Please transcribe exactly, and only, the lines of the data below between the line holding "α] [DecidableEq β]" and the line holding "simp only [mem_filter, mem_image, not_exists, not_and]", inclusive.

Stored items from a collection
- - -

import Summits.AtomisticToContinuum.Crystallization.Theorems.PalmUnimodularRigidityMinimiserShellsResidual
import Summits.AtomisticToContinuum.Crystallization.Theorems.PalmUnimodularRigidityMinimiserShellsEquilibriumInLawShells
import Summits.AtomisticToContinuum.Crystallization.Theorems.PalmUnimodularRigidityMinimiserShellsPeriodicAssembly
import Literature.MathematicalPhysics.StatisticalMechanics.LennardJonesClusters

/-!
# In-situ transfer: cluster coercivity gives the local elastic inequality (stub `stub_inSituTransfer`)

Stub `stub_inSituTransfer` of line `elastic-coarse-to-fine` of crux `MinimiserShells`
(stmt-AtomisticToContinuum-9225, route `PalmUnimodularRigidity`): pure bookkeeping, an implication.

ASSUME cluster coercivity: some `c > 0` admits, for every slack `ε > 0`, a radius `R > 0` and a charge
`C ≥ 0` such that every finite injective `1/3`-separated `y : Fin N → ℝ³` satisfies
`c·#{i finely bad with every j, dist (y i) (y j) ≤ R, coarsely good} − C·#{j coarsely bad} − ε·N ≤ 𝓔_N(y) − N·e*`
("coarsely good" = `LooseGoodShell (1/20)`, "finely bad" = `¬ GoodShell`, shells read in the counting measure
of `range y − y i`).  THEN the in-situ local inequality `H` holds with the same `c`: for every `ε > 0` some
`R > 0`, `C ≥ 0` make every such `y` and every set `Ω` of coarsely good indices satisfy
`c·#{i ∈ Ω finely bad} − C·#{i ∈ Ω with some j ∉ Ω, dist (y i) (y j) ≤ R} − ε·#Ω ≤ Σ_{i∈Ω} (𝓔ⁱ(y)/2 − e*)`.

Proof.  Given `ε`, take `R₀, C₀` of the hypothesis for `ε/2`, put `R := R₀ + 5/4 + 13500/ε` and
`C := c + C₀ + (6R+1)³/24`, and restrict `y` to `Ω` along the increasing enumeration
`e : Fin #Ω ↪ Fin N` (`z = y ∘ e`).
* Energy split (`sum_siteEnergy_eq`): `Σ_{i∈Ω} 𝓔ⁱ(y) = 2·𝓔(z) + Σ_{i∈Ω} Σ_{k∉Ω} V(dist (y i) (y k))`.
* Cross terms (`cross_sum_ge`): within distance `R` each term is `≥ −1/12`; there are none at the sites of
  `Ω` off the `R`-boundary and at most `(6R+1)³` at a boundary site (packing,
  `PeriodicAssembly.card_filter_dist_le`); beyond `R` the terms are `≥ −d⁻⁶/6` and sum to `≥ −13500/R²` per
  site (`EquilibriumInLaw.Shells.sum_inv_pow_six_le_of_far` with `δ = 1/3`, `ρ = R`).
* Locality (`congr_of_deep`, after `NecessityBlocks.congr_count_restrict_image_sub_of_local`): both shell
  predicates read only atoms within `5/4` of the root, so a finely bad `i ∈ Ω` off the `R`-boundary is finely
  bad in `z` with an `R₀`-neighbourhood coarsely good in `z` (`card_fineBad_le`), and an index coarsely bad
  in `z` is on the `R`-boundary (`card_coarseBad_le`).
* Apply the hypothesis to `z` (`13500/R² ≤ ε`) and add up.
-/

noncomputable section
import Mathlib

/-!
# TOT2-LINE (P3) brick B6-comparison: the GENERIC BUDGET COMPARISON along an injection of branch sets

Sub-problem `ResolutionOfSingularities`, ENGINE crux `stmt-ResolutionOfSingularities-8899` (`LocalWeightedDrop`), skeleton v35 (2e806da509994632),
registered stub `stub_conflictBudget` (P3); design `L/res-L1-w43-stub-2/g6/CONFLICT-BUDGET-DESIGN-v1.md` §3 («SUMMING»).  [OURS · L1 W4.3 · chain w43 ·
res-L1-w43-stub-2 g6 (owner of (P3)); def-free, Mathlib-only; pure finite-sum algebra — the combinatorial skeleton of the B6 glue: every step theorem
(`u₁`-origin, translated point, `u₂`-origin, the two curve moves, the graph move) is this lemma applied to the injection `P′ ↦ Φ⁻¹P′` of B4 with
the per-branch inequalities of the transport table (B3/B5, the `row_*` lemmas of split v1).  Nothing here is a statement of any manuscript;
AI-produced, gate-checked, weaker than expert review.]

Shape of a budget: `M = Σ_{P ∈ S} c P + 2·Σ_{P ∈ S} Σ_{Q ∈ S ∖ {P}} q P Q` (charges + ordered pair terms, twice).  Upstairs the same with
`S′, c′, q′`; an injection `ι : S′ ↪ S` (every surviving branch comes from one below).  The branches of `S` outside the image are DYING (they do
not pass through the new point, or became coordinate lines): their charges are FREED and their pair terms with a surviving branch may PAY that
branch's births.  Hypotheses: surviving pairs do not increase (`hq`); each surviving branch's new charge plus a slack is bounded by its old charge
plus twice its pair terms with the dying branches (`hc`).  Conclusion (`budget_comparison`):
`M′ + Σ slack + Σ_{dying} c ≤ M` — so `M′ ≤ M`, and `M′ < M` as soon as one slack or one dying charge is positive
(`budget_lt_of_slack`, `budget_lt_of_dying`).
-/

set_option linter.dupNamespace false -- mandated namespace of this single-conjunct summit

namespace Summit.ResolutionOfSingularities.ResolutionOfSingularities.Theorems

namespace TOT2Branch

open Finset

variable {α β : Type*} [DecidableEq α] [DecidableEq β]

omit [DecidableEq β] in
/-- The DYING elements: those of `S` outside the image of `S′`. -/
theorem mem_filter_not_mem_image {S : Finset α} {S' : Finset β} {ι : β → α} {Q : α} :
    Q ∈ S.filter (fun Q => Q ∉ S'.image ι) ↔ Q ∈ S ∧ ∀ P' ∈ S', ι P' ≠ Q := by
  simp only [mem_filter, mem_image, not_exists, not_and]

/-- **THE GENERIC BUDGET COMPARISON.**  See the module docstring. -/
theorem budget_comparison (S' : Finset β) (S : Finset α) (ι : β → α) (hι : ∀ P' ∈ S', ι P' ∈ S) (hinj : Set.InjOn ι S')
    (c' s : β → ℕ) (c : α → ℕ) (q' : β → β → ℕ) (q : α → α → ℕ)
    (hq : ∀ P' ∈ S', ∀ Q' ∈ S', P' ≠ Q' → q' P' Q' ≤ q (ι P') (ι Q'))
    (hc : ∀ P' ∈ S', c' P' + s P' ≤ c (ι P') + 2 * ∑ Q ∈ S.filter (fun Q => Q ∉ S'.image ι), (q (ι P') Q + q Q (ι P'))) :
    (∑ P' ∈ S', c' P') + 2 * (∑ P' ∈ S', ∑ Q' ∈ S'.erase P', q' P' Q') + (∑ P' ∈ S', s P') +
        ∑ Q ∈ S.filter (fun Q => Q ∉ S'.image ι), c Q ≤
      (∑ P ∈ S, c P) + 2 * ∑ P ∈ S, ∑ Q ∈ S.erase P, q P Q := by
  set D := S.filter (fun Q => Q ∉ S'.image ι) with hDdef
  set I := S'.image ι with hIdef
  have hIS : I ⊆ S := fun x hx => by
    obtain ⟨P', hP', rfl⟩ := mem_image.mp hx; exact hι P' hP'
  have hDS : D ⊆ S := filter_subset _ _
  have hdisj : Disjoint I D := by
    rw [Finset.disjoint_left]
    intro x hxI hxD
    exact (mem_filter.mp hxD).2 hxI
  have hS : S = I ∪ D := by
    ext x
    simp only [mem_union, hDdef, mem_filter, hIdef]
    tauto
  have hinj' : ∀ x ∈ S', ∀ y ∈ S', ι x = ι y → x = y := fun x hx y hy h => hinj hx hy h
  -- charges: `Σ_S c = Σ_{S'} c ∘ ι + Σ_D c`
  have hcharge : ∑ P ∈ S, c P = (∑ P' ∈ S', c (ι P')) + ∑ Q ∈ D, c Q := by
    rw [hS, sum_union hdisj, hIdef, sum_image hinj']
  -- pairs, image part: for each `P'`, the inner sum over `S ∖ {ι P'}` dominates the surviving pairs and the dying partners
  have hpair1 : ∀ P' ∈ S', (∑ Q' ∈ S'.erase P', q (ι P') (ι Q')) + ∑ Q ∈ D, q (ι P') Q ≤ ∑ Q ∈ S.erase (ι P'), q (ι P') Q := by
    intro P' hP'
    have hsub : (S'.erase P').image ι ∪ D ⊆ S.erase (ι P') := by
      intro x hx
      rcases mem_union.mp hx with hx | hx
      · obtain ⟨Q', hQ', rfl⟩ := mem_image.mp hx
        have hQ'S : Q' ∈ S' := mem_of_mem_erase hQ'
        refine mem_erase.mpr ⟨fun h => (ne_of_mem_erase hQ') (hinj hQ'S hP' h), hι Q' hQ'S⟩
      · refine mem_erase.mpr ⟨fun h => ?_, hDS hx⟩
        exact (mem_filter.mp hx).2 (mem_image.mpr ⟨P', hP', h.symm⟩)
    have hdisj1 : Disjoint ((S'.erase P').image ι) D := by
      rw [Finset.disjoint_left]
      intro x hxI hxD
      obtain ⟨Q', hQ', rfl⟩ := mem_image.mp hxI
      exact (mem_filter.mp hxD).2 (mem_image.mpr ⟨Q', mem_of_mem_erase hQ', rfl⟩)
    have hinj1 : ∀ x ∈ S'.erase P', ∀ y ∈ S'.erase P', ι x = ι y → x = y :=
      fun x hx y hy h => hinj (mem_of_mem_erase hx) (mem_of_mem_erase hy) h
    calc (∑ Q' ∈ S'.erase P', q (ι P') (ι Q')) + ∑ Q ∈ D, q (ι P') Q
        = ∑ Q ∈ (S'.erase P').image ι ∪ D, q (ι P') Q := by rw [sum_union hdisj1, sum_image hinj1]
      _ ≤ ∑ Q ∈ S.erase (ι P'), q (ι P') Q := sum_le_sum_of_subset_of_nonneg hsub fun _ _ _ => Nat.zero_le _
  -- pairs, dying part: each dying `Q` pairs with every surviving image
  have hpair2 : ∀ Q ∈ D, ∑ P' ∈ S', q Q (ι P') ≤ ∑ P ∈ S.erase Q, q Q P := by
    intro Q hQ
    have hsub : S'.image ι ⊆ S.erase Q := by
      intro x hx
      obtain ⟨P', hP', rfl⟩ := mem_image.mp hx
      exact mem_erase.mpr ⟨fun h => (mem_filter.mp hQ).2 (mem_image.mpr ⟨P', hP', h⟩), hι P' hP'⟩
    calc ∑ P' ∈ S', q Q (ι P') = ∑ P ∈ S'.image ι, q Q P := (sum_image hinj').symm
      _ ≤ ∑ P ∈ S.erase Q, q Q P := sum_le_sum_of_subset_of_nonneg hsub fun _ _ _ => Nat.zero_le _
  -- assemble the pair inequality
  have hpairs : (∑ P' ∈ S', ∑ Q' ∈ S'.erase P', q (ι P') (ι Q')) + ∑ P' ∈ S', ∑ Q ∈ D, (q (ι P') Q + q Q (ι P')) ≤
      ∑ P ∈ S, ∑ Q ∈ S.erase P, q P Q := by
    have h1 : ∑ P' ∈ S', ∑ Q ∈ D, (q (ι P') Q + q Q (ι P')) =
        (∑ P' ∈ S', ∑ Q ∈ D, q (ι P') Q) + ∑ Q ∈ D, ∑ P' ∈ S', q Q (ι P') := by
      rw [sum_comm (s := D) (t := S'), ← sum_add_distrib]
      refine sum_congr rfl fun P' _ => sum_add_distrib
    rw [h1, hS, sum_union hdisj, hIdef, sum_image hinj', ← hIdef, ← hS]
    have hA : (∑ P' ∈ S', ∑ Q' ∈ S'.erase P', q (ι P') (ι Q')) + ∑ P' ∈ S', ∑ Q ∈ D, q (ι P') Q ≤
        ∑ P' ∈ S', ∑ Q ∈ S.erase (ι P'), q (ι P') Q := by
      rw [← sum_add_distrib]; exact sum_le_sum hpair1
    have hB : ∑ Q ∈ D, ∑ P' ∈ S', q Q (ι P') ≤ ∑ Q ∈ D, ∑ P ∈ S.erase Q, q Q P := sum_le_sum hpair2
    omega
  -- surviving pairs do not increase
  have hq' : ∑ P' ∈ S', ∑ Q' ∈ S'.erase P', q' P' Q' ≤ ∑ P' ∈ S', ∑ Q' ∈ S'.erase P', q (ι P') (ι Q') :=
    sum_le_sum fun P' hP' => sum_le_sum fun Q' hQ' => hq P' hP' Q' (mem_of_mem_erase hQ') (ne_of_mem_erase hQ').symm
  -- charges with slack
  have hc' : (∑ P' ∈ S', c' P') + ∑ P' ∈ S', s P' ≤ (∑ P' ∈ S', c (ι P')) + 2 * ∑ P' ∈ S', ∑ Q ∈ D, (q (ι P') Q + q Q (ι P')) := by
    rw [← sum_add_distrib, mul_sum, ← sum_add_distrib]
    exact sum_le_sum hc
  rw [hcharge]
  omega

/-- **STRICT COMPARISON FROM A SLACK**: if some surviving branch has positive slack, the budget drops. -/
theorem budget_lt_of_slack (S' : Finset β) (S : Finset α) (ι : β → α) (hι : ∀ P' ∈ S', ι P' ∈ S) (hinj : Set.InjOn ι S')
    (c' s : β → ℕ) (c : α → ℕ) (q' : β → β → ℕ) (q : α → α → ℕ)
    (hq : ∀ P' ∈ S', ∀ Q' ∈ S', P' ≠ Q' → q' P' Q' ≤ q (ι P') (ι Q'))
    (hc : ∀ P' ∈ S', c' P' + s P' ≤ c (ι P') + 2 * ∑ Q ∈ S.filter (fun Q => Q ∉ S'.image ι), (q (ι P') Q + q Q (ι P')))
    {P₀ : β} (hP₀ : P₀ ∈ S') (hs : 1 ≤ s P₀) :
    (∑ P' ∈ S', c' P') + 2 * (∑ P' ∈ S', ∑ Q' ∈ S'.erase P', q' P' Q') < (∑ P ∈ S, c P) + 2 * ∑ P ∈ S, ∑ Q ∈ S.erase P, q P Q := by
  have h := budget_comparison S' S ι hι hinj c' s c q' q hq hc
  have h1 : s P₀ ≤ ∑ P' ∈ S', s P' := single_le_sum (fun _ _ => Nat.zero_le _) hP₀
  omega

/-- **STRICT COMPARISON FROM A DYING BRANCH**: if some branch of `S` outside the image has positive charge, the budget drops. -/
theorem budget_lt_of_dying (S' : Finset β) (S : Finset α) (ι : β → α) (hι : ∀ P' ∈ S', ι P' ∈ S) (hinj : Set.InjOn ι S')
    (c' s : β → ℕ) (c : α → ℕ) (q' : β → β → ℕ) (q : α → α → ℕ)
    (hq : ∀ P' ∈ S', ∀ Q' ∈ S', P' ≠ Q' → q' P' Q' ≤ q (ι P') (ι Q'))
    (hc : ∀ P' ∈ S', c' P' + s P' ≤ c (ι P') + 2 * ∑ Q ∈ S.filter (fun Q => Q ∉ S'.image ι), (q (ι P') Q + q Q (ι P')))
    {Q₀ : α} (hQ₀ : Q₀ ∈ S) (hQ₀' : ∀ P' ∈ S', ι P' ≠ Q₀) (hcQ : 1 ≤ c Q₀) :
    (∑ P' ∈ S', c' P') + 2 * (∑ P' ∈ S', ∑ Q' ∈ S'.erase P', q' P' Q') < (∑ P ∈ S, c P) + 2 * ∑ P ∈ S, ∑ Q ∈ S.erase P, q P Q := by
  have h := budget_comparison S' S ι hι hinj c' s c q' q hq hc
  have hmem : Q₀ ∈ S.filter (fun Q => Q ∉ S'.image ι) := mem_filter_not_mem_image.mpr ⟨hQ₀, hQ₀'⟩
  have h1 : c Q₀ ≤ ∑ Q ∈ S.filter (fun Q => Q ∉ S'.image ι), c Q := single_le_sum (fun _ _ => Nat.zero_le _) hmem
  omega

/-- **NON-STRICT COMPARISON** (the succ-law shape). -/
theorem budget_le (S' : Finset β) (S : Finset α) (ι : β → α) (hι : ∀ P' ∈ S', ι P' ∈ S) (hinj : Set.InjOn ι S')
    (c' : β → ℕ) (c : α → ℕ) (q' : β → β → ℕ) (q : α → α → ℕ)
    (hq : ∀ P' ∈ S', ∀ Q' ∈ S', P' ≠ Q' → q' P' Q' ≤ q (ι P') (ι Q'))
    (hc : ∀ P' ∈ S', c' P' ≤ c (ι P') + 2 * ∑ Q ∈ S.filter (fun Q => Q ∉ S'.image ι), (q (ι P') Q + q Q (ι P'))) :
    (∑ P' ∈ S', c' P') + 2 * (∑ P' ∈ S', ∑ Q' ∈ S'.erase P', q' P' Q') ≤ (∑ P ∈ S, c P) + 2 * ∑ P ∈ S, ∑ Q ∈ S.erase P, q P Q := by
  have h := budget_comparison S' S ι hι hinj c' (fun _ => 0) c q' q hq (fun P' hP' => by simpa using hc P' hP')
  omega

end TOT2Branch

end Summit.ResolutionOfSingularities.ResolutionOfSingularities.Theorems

- - -

## Solution for this exercise
variable {α β : Type*} [DecidableEq α] [DecidableEq β]

omit [DecidableEq β] in
/-- The DYING elements: those of `S` outside the image of `S′`. -/
theorem mem_filter_not_mem_image {S : Finset α} {S' : Finset β} {ι : β → α} {Q : α} :
    Q ∈ S.filter (fun Q => Q ∉ S'.image ι) ↔ Q ∈ S ∧ ∀ P' ∈ S', ι P' ≠ Q := by
  simp only [mem_filter, mem_image, not_exists, not_and]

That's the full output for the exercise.